Comment 19 Tomas Winkler 2018-08-24 08:47:03 UTC
Created attachment 278055 [details]
fix hw module get/put balance

fix hw module get/put balance
Comment 20 Tomas Winkler 2018-08-24 08:47:57 UTC
Created attachment 278057 [details]
panic fix

need to unlink client before freeing
Comment 21 Tomas Winkler 2018-08-24 08:48:31 UTC
Georg, it would be great if you can check those two patches.
Comment 22 Georg Müller 2018-08-24 12:00:53 UTC
Applying the two patches fixes the issue.
Comment 23 Tomas Winkler 2018-08-24 19:28:47 UTC
Really appreciated your help, can I add your Tested-by: to the sumbission?
Comment 24 Georg Müller 2018-08-25 09:11:36 UTC
Sure. Thank you very much for the patches.
Comment 25 Georg Müller 2018-09-04 18:31:14 UTC
I have seen you have posted the patches to LKML, but they are still neither in Linus' tree nor considered for next stable.
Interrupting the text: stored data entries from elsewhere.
import Summits.ValiantsHypothesis.ValiantsHypothesis.Theorems.KPlusLogSqLawTropicalSymmetricThreeFour
import Summits.ValiantsHypothesis.ValiantsHypothesis.Theorems.KPlusLogSqLawTropicalSymmetricThreeRowPairwise
import Summits.ValiantsHypothesis.ValiantsHypothesis.Theorems.KPlusLogSqLawTropicalPermutationChanges

/-!
# Route «KPlusLogSqLaw» — the SYMMETRIC `(3,4)` tropical row sharpened: `T_sym(3,4) ≤ 17` ON EVERY SUPPORT, by a face-free
# exchange argument (the kernel ceiling `18` of p459728 drops by one)

HONEST FRAMING.  Helper file (seat val-sym-lift-p2 (g5), cell `pub-symmetroid`, 2026-08-27; `--supports` the `WeakLifting` item
stmt-ValiantsHypothesis-19561 as a helper, no closure claim).  A SMALL-FORMAT statement in the single-term-carrier model, far inside the
known regime of the cruxes; nothing here is about `TropicalB` / `WeakLifting` in their windows, Conjecture B, the real census numeral of
Door A at `(3,4)` (`PosRootLawAt 3 4 18`, OPEN, never asserted — a tropical ceiling constrains Viro-type constructions only),
`MatrixDescartes` (stmt-ValiantsHypothesis-18050) or VP ≠ VNP.  Kernel window after this file: `15 ≤ T^single_sym(3,4) ≤ 17`
(floor p469079; cell level `= 15`, two codes).

STATEMENT (`tropRow_three_four_symm_le_seventeen`, the EXACT shape of `tropRow_three_four_symm_le` with `17`): for exponents
`d : Fin 4 → ℕ` (any support), SYMMETRIC `v ε : Fin 3 → Fin 3 → Fin 4 → ℤ` and a chain of `n + 1` uniquely dominant terms at strictly
increasing integer slopes with alternating signs, `n ≤ 17`.

PROOF (face-free; two-point exchange rules only).  Relabel classes by exponent rank (`dRank`).  The dominant terms are identity terms
`D(a)` or transpositions `T = (swap i j, c)` with `c i = c j` (`isDominant_symm_involutive`); their rank multisets are pairwise distinct
(`slope_lt_of_dominant`).  LEMMA X: if the multiset `{0,0,3}` is carried then `{0,1,2}` is not.  For `{0,1,2}` is carried by an identity
term `D(w)` only; if `{0,0,3}` is a transposition term, its 2-cycle carries rank `0` and its fixed entry `k` carries rank `3`: a `D`-term
EARLIER than it would give `d(a_i) + d(a_j) < 2·d(c_i)` (crossing exchange, `d_add_d_lt_two_mul_of_dominant`) with `d(c_i)` minimal —
impossible — and a `D`-term LATER than it has rank `3` at the fixed entry `k` (single-entry exchange, `d_lt_of_dominant_entry`), so it is
not `{0,1,2}`; if `{0,0,3}` is an identity term `D(u)`, identity terms are entrywise comparable along the chain and neither `u ≤ w` (the
`3` of `u`) nor `w ≤ u` (the two `0`s of `u`) is possible.  Mirror: `{0,3,3}` carried ⇒ `{1,2,3}` not.  Hence two of the twenty rank
multisets are always missed: `n + 1 ≤ 18`.  (The cell's per-face computations — theory-2 g19 σ-state DP, this seat's pairwise DP — give
`15` exactly; `16`, `15` have no face-free proof yet.)
[cell statement R1503 (b)(β) / R1624; folklore-level exchange argument, no citation exists]
-/

set_option linter.dupNamespace false
set_option autoImplicit false

namespace Summit.ValiantsHypothesis.ValiantsHypothesis.Theorems.KPlusLogSqLaw

open Summit.ValiantsHypothesis.ValiantsHypothesis.Theorems.MatrixDescartes.Negative
open Summit.ValiantsHypothesis.ValiantsHypothesis.Theorems.LacunarySymmetroidMatrixDescartes
open Summit.ValiantsHypothesis.ValiantsHypothesis.Theorems.LacunarySymmetroidMatrixDescartes.TropicalCensus
open Finset

namespace SymmetricThreeFourSeventeen

open SymmetricThreeFour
This bug has "regression: no", even though it is a more or less serious regression.

Should I rather ask in Redhat bugzilla to include the patch? They normally track stable.
Comment 26 Tomas Winkler 2018-09-04 20:54:48 UTC
I hope it will be picked up for 4.19-rc3 looks like Greg has missed 4.19-rc2. Greg KH, is rather a very busy maintainer.
I believe, I had marked the patches for stable, so they will eventually land there. I'm sorry we caused this issue and I made an effor to provide the fix ASAP but I'm not sure how to speed up the process from this point on.
Comment 27 Georg Müller 2018-09-26 12:34:55 UTC
Kernel 4.18.10 and 4.19-rc5 both contain the patches for the issue.

Thank you very much. I think the issue can now be marked as resolved.
Comment 28 Tomas Winkler 2018-09-26 13:23:02 UTC
Thanks for the report. 
Tomas
Comment 29 Yakov Sh. 2018-09-30 11:41:33 UTC
Work as expected on 4.18.10 with MEI modules unblacklisted. Thanks everyone for the help!